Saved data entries
import Literature.NumberTheory.EllipticCurves.YanZhu2026.GreenbergMainTheorems
import Literature.NumberTheory.EllipticCurves.BurungaleSkinnerTianWan2024.SupersingularTwistPPartOPEN
import HarnessLib

/-!
# Burungale–Skinner–Tian–Wan (arXiv:2409.01350v2, PREPRINT), §9.4.2 Thm. 9.24 (GMC_r): "the
# Greenberg `p`-adic `L`-function divides the characteristic ideal of the two-variable Greenberg Selmer
# group, away from the cyclotomic line" (N square-free, ANY prime `p ∤ 2N` — ordinary OR
# supersingular —, (ord), (irr_L), (spl)) + its quadratic-twist clause, for an elliptic curve —
# explicitly labelled OPEN binders (claim-tagged; NEVER facts) in the tree's two-variable Greenberg
# currency (`XGr₂`, `IwasawaAlgebra₂.toUnr₂/ofPlus`, Katz frame `IsKatzMeasure₂`), with a
# reduction-type-free, continuation-bound variant of the Yan–Zhu / CGS value frame for `𝓛_p^Gr` (v2)

Written by the typer seat `bsd-littype-01` (gen 4) of the cross-ladder literature-typing layer
(D-0088(4); cell `run/shared/lean/pub/bsd-littype/`). D-0064: one file for §9.4.2 of the source
(§9.4.1 Thm. 9.21 = Kato / Skinner–Urban / Wan restated — tree facts `kato_divisibility`,
`skinner_urban_main_conj…` (bsd.S21), `burungale_castella_skinner_charIdeal_eq_padicLFunction`, its twist
clauses descended in gen 2's `QuadraticTwistPPartOPEN.lean`; §9.4.1 Cor. 9.23 needs the hypothesis
(nv) on the two-variable zeta element — no tree carrier, NOT typed; §9.4.3 Thm. 9.26 = Howard / CGS25
Thm. 6.5.1, covered). HONEST FRAMING: UNREFEREED preprint ⇒ explicitly labelled OPEN hypotheses only
(`def … : Prop`, `[claim: …, status: under-review]`), NEVER theorems, NEVER `[cite:]`-facts; nothing
asserted about any curve; nothing booked; no `_holds`. ONE definition with body (the value frame
`IsGreenbergLFunctionAnyRoot₂`, see below), TWO OPEN binders, and bookkeeping theorems PROVED here.

## Printed statement (arXiv:2409.01350v2, pp. 85–86 [litref page file p0085–p0086]; label `GMC_r`,
## tex l.7258–7273; proof l.7274–7287)

"**Theorem 9.24.** Let `g ∈ S₂(Γ₀(N))` be an elliptic newform with `N` square-free and `p ∤ 2N` a
prime. Let `L` be an imaginary quadratic field satisfying (2.15) and (irr_L). Write `N = N⁺N⁻` for `N⁺`
precisely divisible by split primes in `L`. Suppose that
(spl) There exists a prime `q ∣ N⁻`, and if `2` does not split in `L`, then `2 ∣ N⁻`.
Then we have a divisibility of ideals [display, label Gr-div] `𝓛_p^Gr(g_{/L}) ∣ ξ(X_Gr^ur(g_{/L}))` in
`Λ_{L,𝒪_λ}^{ur} ⊗_{Λ_{L,𝒪_λ}^{cyc,ur}} Frac(Λ_{L,𝒪_λ}^{cyc,ur})`.
For `g` and `p` as above, let `K` be a quadratic extension of `ℚ` with discriminant prime to `Np`, and
`g_K := g ⊗ χ_K` the quadratic twist. Then the divisibility also holds for `g_K`."
Proof (p. 86): "This is essentially the content of [CLW, Thm. 8.2.3] (see also [W1]). In view of Theorem
5.1 [label excz] the proof of [CLW, Prop. 8.2.2] applies for the case `ξ = 𝟙_L` … `𝓛_{π,L,𝟙_L}` is nothing
but the Greenberg `p`-adic `L`-function `𝓛_p^Gr(g_{/L})` … The conductor of the quadratic twist `g_K` is
not square-free. So this case is not explicitly covered by the results of [W1,CLW], but essentially the
same argument applies." Remark: "While the method of [CLW] uniformly treats the ordinary and
non-ordinary primes, the ordinary case goes back to [W1]." PROVENANCE FLAGS for the referee desks:
cell `bsd-ssimc` TARGET §3a grade of record "GAP(G2)" on exactly this proof step ([CLW Thm. 8.2.1]'s
residual-distinctness hypothesis excludes `ξ = 𝟙`; the modified lattice argument is unwritten in
refereed print), and OPEN-QUESTIONS-01 Q17 (the twist clause rests on "essentially the same argument
applies"). Labels: (2.15) = (ord) `p = v v̄` splits in `L`, `v` determined by `ι_p` (§1.2.1 (h2));
(irr_L) (§2.2, tex l.1265) "`T̄` is an absolutely irreducible `k_λ[G_L]`-module"; `X_Gr(g/L)` the
Pontryagin dual of the two-variable Greenberg Selmer group (9.2, label GrL, l.6760: strict at the
`ι_p`-prime `v` and at `w ∤ p`, no condition at `v̄`), `X_Gr^ur = X_Gr ⊗ Λ^ur`; `𝓛_p^Gr(g/L) :=
𝓛_v̄(loc_v̄ 𝒵(g/L)) ∈ Λ_L^ur` (§5.4, l.4704; §1.2.1: "a bounded measure independent of the type of
reduction of `E` at `p`"), characterised by the Explicit Reciprocity Law II′ (Thm. 5.11, l.4278) on the
type-II range `Ξ^(II)`.

## Transcription (E-instances `g = f_E`, `L = K`, `𝒪_λ = ℤ_p`), and what currency

* THE TWO-VARIABLE ALGEBRA AND THE SELMER SIDE are the tree's (`TwoVariableSelmerDual.lean`, p459343;
  `YanZhu2026/GreenbergMainTheorems.lean`, p479007): `(κ₁, κ₂)` THE cyclotomic / anticyclotomic
  `ℤ_p`-extensions of `K` with an adapted generator pair `(γ₁, γ₂)`, `Λ_L = IwasawaAlgebra₂ p`,
  `Λ_L^{cyc} = Λ⁺ = ofPlus(ℤ_p⟦T₁⟧)`, `X_Gr = (W.baseChange K).XGr₂ p κ₁ κ₂ v̄ γ₁ γ₂`, `char(X_Gr)Λ^ur`
  read in `𝒪_{ℂ_p}⟦T₁⟧⟦T₂⟧` along a structure-compatible `J : ℤ_p → 𝒪_{ℂ_p}` (`toUnr₂ p J`, WEAKER than
  `Λ^ur`). The printed localisation `Λ^ur ⊗_{Λ^{cyc,ur}} Frac(Λ^{cyc,ur})` ("invert the non-zero elements
  of the cyclotomic algebra `Λ^{cyc,ur} = ℤ_p^ur⟦T₁⟧`") is written in one-element form (as Yan–Zhu Cor. 4.6
  / Thm. 4.7 are in the tree, (T8) of `GreenbergMainTheorems.lean`): there is a non-zero `s` in the
  cyclotomic-variable subring with `s · char(X_Gr)𝒪_{ℂ_p}⟦T₁,T₂⟧ ⊆ (G)`. The witness `s` is allowed in
  `𝒪_{ℂ_p}⟦T₁⟧ ⊇ Λ^{cyc,ur}` (embedded as series constant in `T₂`, `PowerSeries.map C s` — the image of
  `ofPlus` for `s ∈ ℤ_p⟦T₁⟧`): WEAKER than print (the printed witness `t ∈ Λ^{cyc,ur} ∖ 0` is one), never
  stronger; NOT `s ∈ Λ^{cyc} = ℤ_p⟦T₁⟧`, which would be STRONGER than print (a factor `T₁ − a` of `𝓛_p^Gr`
  with `a ∈ pℤ_p^ur` transcendental over `ℚ_p` divides no non-zero element of `ℤ_p⟦T₁⟧`).
* THE `L`-FUNCTION SIDE: the tree's two Greenberg carriers of 2026-08-27 are ORDINARY-ONLY and one
  is unsatisfiable as typed. (i) Yan–Zhu's VALUE frame `IsGreenbergLFunction₂` (p479007; Def. 3.11 =
  CGS25 Def. 2.4.3: `𝓛_p^Gr = h_K · 𝓛_𝔭(K)' · 𝓛_p^II`, values on the type-II range relative to a Katz frame
  `IsKatzMeasure₂ ι v v̄ ∅ …`) quantifies over the UNIT root `α` (`‖ι⁻¹α‖_p = 1`) of `x² − a_p x + p` — at
  a SUPERSINGULAR `p` there is none (both roots have valuation `½`), so that clause is VACUOUS there;
  CGS's `IsHidaRankinLFunctionII` (p477061) plugs in `ι(unitRoot W p)`, junk at a supersingular `p`.
  Thm. 9.24 is stated for EVERY `p ∤ 2N` and `𝓛_p^Gr` "is independent of the type of reduction"; the
  printed type-II Euler factor `𝓔(ξ,f,1) = (1 − p⁻¹ξ(𝔭̄)α)(1 − ξ(𝔭̄)α⁻¹)(1 − p⁻¹ξ⁻¹(𝔭)α)(1 − ξ⁻¹(𝔭)α⁻¹)`
  is SYMMETRIC under `α ↦ p/α` (PROVED below: `typeTwoEulerFactor_div`), so the frame of THIS file asks
  the value at EVERY root (same content at ordinary `p`, meaningful at supersingular `p`; BSTW ERL II′,
  Thm. 5.11, prints the same symmetric factor `(1 − a(p)ψ(ϖ_v̄)⁻¹p⁻¹ + ψ(ϖ_v̄)⁻²p⁻¹)²`). (ii) Yan–Zhu's
  frame reads `L(f/K, ξ, 1)` through `rankinSelbergValueHecke f ξ 1`, whose defining agreement is on the
  FIXED half-plane `re s > 3/2` — sound for unitary `ξ` only; for the non-unitary type-II characters
  (`|ξ(ϖ_w)| = Nw^{±(n−m)/2}`) the Euler product is junk on a band, the value is the junk `0` on a
  Zariski-dense half of the range and NO `G` satisfies the frame (located by the CGS typer littype-02,
  2026-08-27T01:24Z, with the tree lemma `rankinSelbergValueHecke_eq_zero_of_forall_not_agree`, p482867).
  The frame of THIS file therefore binds the `L`-value as CGS's `IsHidaRankinLFunctionII` does: through
  an INLINE entire continuation `L` of `rankinSelbergEulerProductHecke f ξ` from the generous half-plane
  `re s > m + n + 3` (absolute convergence there under either sign convention for the type), value `L 1`.
  Everything else (Katz factor at the inverse generators, `h_K`, the archimedean constant, the CM newform
  `θ` of `ξ_b` and its Petersson norm, the denominator `(1 − ξ^{1−τ}(𝔭̄))(1 − p⁻¹ξ^{1−τ}(𝔭̄))`) is
  Yan–Zhu's, reused by name. v2 of this file (the v1 frame, landed as p483018, copied defect (ii); no
  consumer existed; corrected in place within the hour, comparison lemmas to the defective frame dropped).
* CONVENTION (READING FLAG `BSTW-924-conjugate-convention`): the source's `X_Gr` is strict at the
  `ι_p`-prime `v` with no condition at `v̄` and `𝓛_p^Gr` is read off at `v̄`; the tree currency (Yan–Zhu /
  BCS / CGS) is relaxed at the `ι`-prime `v = 𝔭` and unramified at `v̄` (`XGr₂ … v̄`, flag
  `YZ-2VAR-Gr-str-is-unr`), with the Katz factor `𝓛_𝔭(K)`. The two conventions are exchanged by complex
  conjugation acting on `(L, v, Γ_L)`; since the binder quantifies over ALL embedding data `(ι, v, v̄)`,
  the typed family of statements is the conjugate image of the printed family (cell `bsd-ssimc`, audit-1
  addF / MEMO-8 "Theorem 8": `(L_p^Gr)_{CGS} = (c_*𝓛_p^Gr)_{BSTW}` in `Λ_K^ur`, cell-refereed, NOT in
  print — hence a FLAG, and the reason this binder is claim-tagged twice over).
* (irr_L) ↦ every `𝔽_p`-framing of `E[p]|_{G_K}` is absolutely irreducible (Yan–Zhu's spelling in
  `thm42_XGr₂_…`); (ord) ↦ `#primesOver p = 2` with `v ≠ v̄` above `p`, `v` induced by `ι` (the `compat`
  clause of `YanZhu2026.GreenbergSetting`); `N` square-free ↦ `Squarefree N`, `N = N_E`; `p ∤ 2N` ↦
  `p ≠ 2`, `¬ p ∣ N`; (spl) ↦ (∃ prime `q ∣ N` NOT split in `K`) ∧ (`2` splits in `K` ∨ `2 ∣ N`); EXTRA
  (WEAKER) `(N, D_K) = 1` = the Introduction's standing (h1) under which `𝓛_p^Gr(E/L)` is introduced
  (§1.2.1, l.645; "the main text allows `D_L` and `N` to have some common divisors").
* Twist clause ↦ `W'` a globally minimal model of `E^{(d)}`, `d ≠ 1` square-free with every prime
  ramified in `ℚ(√d)` different from `p` and prime to `N` (`RamifiedInQuadratic`, the spelling of the
  sibling twist binders), `f'` its newform at level `N' = N_{E^{(d)}}`; same conclusion for `(W', f')`.

WEAKER-OR-EQUAL to print in every binder except for the two READING FLAGS above; never knowingly
stronger. WHAT IS NOT HERE: Cor. 9.23 ((nv)); the `𝒪_λ ≠ ℤ_p` generality; existence of the frames at a
supersingular `p` (Yan–Zhu's `thm39_def311_…` supplies them at ordinary `p` only; BSTW Thm. 5.11 is
PREPRINT); the equality / (b)-type refinements (none printed in 9.24).

CONSUMERS: cell `bsd-ssimc` (LADDER-BSD K3, "BSTW Thm. 1.3/1.5/§9.3.2 as ours"): Thm. 9.24 is THE
external lower-bound input of the printed proof of Kobayashi's main conj. (Thm. 10.1 ⟸ 9.24 + 9.18 +
10.4 + 10.7); this is its first tree node. Ideation: OPEN-QUESTIONS-01 §G.

## References
* [BurungaleSkinnerTianWan2024] arXiv:2409.01350v2: Thm. 9.24 (pp. 85–86; label GMC_r, tex
  l.7258–7287), (spl) (l.7263), statement 9.12 (label Greenberg, p. 81), 9.2 (GrL, l.6760), §5.4
  (l.4683–4705), Thm. 5.11 (ERLIIint-thm, l.4278), §1.2.1 (h1)/(h2) (l.645–652), (irr_K) (l.1265).
* [YanZhu2024MainConjNonCM] J. Algebra 693 (2026), Thm. 3.9 / Def. 3.11 — the value frame (tree).
* [CastellaGrossiSkinner2025] Math. Ann. 393, Def. 2.4.3 / Thm. 2.4.1 — the same object (tree, p477061).
* [CastellaLiuWan2022] = [CLW], FMS; [Wan2020ANT] = [W1] — the printed sources of the proof.
-/

noncomputable section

- Task to complete
Repeat, exactly as they stand above, the lines from the line with "Everything else (Katz" to the line with "currency (Yan–Zhu /", both lines included.

- Problem solution
  Everything else (Katz factor at the inverse generators, `h_K`, the archimedean constant, the CM newform
  `θ` of `ξ_b` and its Petersson norm, the denominator `(1 − ξ^{1−τ}(𝔭̄))(1 − p⁻¹ξ^{1−τ}(𝔭̄))`) is
  Yan–Zhu's, reused by name. v2 of this file (the v1 frame, landed as p483018, copied defect (ii); no
  consumer existed; corrected in place within the hour, comparison lemmas to the defective frame dropped).
* CONVENTION (READING FLAG `BSTW-924-conjugate-convention`): the source's `X_Gr` is strict at the
  `ι_p`-prime `v` with no condition at `v̄` and `𝓛_p^Gr` is read off at `v̄`; the tree currency (Yan–Zhu /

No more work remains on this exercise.